Below this line is a set of entries; quote exactly the lines from the line that contains "nothing in print." to the line that contains "(degrees 4, 5).", both lines included.

PROVIDED MATERIAL:

^^^^^^^^

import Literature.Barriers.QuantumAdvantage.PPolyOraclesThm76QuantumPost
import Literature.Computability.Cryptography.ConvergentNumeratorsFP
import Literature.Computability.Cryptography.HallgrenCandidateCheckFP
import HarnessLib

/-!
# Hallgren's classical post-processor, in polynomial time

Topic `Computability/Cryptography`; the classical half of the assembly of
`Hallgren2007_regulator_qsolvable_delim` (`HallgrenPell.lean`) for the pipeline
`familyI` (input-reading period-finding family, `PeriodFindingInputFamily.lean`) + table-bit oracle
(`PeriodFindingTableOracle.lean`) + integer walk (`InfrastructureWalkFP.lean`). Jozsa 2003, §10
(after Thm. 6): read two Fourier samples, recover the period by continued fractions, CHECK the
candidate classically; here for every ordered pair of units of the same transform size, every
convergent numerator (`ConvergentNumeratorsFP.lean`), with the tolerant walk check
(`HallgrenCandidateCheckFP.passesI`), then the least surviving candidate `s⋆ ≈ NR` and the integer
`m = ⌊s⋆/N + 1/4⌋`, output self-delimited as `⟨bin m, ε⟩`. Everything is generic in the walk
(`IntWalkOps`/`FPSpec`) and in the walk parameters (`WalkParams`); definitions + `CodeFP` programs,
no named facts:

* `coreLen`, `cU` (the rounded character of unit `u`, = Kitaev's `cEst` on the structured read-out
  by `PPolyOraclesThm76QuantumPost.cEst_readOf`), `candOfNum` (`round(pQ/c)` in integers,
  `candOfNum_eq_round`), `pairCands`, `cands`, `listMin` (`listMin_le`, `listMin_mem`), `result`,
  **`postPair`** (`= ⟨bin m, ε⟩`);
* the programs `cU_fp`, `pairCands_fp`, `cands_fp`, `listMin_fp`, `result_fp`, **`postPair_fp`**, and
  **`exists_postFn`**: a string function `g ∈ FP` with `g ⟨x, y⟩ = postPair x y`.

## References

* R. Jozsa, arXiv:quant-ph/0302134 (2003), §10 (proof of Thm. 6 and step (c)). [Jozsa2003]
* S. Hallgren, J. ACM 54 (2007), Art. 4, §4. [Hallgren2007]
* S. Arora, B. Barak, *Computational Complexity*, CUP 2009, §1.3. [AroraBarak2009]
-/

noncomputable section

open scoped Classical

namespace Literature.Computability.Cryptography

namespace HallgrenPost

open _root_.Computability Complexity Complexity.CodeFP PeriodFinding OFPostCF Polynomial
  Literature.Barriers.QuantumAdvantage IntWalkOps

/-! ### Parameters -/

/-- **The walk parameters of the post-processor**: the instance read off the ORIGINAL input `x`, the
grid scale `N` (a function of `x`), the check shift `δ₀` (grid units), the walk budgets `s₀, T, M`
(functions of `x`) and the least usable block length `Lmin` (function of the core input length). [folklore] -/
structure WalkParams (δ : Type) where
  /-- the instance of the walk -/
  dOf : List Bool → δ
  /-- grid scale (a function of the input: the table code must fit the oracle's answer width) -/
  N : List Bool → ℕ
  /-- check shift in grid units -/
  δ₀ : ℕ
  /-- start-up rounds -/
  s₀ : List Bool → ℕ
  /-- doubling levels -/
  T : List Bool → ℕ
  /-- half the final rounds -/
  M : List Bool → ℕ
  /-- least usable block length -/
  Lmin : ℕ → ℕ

^^^^^^^^

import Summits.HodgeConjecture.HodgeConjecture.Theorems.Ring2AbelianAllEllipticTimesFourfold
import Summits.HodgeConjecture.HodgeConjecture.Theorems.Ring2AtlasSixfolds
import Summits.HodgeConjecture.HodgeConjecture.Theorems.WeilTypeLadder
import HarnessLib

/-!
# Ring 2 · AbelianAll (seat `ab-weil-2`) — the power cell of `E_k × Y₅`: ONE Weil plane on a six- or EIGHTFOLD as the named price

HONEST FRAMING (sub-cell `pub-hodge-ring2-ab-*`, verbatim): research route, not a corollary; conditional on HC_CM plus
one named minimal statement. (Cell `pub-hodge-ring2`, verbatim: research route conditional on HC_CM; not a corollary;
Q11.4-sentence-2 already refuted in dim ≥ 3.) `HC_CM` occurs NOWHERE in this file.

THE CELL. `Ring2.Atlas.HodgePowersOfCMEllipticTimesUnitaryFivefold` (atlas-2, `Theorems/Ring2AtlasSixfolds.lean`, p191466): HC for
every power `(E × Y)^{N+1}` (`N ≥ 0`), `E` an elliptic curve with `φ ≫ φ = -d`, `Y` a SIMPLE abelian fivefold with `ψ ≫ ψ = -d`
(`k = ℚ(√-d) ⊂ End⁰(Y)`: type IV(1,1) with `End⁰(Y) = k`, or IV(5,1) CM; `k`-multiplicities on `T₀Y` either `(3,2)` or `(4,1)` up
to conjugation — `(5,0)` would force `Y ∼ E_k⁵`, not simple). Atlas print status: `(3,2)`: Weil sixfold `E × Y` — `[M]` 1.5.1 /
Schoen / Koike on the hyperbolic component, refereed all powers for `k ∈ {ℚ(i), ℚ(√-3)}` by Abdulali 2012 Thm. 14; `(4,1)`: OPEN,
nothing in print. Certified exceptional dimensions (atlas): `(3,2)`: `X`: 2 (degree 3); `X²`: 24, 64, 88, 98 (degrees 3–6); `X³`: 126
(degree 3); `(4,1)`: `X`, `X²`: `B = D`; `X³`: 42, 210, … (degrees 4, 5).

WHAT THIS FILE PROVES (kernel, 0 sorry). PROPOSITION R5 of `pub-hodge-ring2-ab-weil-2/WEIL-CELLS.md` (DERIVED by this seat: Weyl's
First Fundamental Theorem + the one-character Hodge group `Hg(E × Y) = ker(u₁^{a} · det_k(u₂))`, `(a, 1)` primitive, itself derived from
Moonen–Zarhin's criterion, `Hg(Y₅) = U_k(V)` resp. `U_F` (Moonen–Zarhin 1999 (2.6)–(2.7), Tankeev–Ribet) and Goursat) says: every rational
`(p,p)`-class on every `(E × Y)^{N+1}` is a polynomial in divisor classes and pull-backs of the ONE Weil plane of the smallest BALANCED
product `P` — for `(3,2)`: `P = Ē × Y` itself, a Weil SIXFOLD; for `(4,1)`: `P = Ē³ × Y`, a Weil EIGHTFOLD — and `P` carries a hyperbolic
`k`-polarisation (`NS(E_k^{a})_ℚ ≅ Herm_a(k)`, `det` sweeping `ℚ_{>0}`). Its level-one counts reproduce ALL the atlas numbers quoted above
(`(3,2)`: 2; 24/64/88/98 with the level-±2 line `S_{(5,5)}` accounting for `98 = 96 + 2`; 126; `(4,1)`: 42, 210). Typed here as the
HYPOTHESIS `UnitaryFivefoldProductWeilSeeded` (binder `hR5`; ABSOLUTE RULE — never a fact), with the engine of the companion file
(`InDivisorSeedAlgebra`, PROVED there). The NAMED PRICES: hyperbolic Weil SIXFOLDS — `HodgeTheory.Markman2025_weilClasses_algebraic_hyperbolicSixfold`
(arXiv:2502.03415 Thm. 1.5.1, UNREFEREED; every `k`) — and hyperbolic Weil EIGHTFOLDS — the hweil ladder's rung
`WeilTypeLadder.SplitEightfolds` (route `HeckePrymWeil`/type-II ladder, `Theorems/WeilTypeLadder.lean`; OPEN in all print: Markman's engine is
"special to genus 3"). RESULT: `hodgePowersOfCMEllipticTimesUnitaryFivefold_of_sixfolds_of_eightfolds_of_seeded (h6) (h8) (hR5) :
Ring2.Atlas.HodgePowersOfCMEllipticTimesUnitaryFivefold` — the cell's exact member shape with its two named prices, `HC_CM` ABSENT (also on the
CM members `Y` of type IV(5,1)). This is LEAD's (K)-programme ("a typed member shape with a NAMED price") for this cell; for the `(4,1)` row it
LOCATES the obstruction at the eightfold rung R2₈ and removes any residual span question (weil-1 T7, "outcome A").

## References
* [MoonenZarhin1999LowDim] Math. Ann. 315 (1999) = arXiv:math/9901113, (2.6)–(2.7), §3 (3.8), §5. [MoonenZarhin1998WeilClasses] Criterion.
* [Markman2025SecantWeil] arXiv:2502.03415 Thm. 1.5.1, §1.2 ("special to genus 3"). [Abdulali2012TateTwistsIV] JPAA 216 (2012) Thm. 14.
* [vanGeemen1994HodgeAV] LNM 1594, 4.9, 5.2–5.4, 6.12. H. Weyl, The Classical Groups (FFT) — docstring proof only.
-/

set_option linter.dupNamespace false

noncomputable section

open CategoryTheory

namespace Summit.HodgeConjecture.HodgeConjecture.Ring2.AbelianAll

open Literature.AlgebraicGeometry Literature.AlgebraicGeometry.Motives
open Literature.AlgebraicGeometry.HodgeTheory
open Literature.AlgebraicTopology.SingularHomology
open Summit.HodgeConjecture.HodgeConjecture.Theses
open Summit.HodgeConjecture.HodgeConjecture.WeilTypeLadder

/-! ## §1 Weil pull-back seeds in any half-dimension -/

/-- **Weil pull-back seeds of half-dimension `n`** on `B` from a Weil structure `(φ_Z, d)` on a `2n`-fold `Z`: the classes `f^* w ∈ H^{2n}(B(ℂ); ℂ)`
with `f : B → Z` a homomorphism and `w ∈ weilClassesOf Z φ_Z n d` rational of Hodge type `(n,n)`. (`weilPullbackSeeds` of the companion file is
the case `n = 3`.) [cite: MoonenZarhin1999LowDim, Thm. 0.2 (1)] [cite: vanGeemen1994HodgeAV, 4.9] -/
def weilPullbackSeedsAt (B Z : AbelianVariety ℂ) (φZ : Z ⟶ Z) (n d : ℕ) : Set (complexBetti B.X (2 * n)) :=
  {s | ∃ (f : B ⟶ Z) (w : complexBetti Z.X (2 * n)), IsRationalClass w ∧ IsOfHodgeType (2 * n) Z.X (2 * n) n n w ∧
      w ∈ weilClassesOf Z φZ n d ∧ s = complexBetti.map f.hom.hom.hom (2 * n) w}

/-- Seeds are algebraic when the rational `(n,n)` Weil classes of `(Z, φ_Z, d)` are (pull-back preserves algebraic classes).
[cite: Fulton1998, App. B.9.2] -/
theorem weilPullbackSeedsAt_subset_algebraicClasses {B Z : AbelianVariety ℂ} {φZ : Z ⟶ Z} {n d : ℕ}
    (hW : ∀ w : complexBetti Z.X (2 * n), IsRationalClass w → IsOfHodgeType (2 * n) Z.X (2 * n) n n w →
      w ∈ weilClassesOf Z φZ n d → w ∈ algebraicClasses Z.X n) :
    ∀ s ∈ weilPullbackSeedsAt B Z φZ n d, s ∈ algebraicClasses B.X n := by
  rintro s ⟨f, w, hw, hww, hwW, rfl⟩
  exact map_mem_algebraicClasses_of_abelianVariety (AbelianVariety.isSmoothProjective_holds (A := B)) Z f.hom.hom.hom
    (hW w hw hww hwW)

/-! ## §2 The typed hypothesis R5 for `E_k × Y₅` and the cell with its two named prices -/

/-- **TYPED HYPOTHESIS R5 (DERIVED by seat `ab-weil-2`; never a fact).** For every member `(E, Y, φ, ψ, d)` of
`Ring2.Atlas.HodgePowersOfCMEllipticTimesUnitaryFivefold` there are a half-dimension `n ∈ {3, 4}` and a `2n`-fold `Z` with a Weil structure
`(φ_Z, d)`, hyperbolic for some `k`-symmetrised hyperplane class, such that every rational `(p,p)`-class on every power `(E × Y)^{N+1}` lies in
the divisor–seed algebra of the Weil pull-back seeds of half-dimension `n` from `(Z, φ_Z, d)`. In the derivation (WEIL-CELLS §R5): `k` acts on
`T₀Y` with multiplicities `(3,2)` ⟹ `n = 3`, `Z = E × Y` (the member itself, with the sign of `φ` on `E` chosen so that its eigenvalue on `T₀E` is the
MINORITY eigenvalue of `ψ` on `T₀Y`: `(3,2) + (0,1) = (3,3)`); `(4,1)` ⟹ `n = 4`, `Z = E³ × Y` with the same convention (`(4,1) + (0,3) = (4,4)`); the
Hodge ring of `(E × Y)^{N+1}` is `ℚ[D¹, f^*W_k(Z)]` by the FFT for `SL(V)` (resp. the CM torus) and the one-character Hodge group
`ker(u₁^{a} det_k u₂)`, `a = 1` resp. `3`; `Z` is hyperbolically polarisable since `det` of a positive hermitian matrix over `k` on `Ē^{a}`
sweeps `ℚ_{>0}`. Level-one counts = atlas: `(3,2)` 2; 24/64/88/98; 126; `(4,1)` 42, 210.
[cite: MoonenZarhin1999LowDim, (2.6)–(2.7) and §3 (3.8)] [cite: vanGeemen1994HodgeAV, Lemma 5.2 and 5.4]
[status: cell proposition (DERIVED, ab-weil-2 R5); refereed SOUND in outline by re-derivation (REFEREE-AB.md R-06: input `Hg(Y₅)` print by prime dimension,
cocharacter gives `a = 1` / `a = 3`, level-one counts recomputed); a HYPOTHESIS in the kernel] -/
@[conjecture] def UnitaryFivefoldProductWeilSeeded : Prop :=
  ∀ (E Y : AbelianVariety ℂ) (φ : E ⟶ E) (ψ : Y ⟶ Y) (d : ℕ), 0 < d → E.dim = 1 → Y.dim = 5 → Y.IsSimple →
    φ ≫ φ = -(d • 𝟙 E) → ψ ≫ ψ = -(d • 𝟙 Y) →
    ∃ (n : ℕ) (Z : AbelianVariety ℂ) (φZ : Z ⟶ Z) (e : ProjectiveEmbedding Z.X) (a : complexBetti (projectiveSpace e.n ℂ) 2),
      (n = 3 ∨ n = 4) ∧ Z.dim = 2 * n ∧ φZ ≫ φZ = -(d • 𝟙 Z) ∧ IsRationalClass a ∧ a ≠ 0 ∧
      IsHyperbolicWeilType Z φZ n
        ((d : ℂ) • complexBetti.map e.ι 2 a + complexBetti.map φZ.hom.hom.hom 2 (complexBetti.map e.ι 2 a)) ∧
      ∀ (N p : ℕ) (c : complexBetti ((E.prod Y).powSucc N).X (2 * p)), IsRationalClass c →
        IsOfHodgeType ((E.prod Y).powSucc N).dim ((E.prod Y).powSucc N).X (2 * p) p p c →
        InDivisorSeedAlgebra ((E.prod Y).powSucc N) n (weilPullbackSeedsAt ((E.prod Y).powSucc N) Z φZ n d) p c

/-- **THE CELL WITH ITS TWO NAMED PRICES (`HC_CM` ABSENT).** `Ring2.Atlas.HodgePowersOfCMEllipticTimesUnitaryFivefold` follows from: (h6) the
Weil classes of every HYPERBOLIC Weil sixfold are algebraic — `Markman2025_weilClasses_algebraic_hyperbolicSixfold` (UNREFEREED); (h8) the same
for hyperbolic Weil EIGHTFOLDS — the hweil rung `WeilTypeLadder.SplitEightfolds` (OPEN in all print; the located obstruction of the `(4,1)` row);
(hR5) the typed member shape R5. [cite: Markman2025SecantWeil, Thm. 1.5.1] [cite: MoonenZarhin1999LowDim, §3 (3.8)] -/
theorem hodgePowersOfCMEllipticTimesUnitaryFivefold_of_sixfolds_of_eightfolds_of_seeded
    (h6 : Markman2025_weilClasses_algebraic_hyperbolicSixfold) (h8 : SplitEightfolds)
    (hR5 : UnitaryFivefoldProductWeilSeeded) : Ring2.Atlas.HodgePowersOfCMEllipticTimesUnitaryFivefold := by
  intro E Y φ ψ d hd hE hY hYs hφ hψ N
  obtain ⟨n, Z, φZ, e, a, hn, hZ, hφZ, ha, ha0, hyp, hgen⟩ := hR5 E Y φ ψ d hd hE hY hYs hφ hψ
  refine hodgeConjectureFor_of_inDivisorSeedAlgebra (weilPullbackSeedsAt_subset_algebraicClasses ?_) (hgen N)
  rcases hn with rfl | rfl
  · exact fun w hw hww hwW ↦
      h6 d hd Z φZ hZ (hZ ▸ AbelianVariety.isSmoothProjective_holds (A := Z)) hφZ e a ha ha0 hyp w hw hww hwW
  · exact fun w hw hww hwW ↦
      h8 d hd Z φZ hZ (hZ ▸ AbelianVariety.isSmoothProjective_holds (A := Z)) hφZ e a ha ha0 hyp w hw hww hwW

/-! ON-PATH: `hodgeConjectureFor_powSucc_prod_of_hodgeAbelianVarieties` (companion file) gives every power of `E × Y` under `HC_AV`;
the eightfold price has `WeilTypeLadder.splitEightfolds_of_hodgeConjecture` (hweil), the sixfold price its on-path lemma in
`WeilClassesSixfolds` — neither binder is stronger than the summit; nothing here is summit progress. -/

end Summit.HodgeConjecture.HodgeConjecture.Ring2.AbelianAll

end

^^^^^^^^

OUTPUT FOR THIS EXERCISE:
nothing in print. Certified exceptional dimensions (atlas): `(3,2)`: `X`: 2 (degree 3); `X²`: 24, 64, 88, 98 (degrees 3–6); `X³`: 126
(degree 3); `(4,1)`: `X`, `X²`: `B = D`; `X³`: 42, 210, … (degrees 4, 5).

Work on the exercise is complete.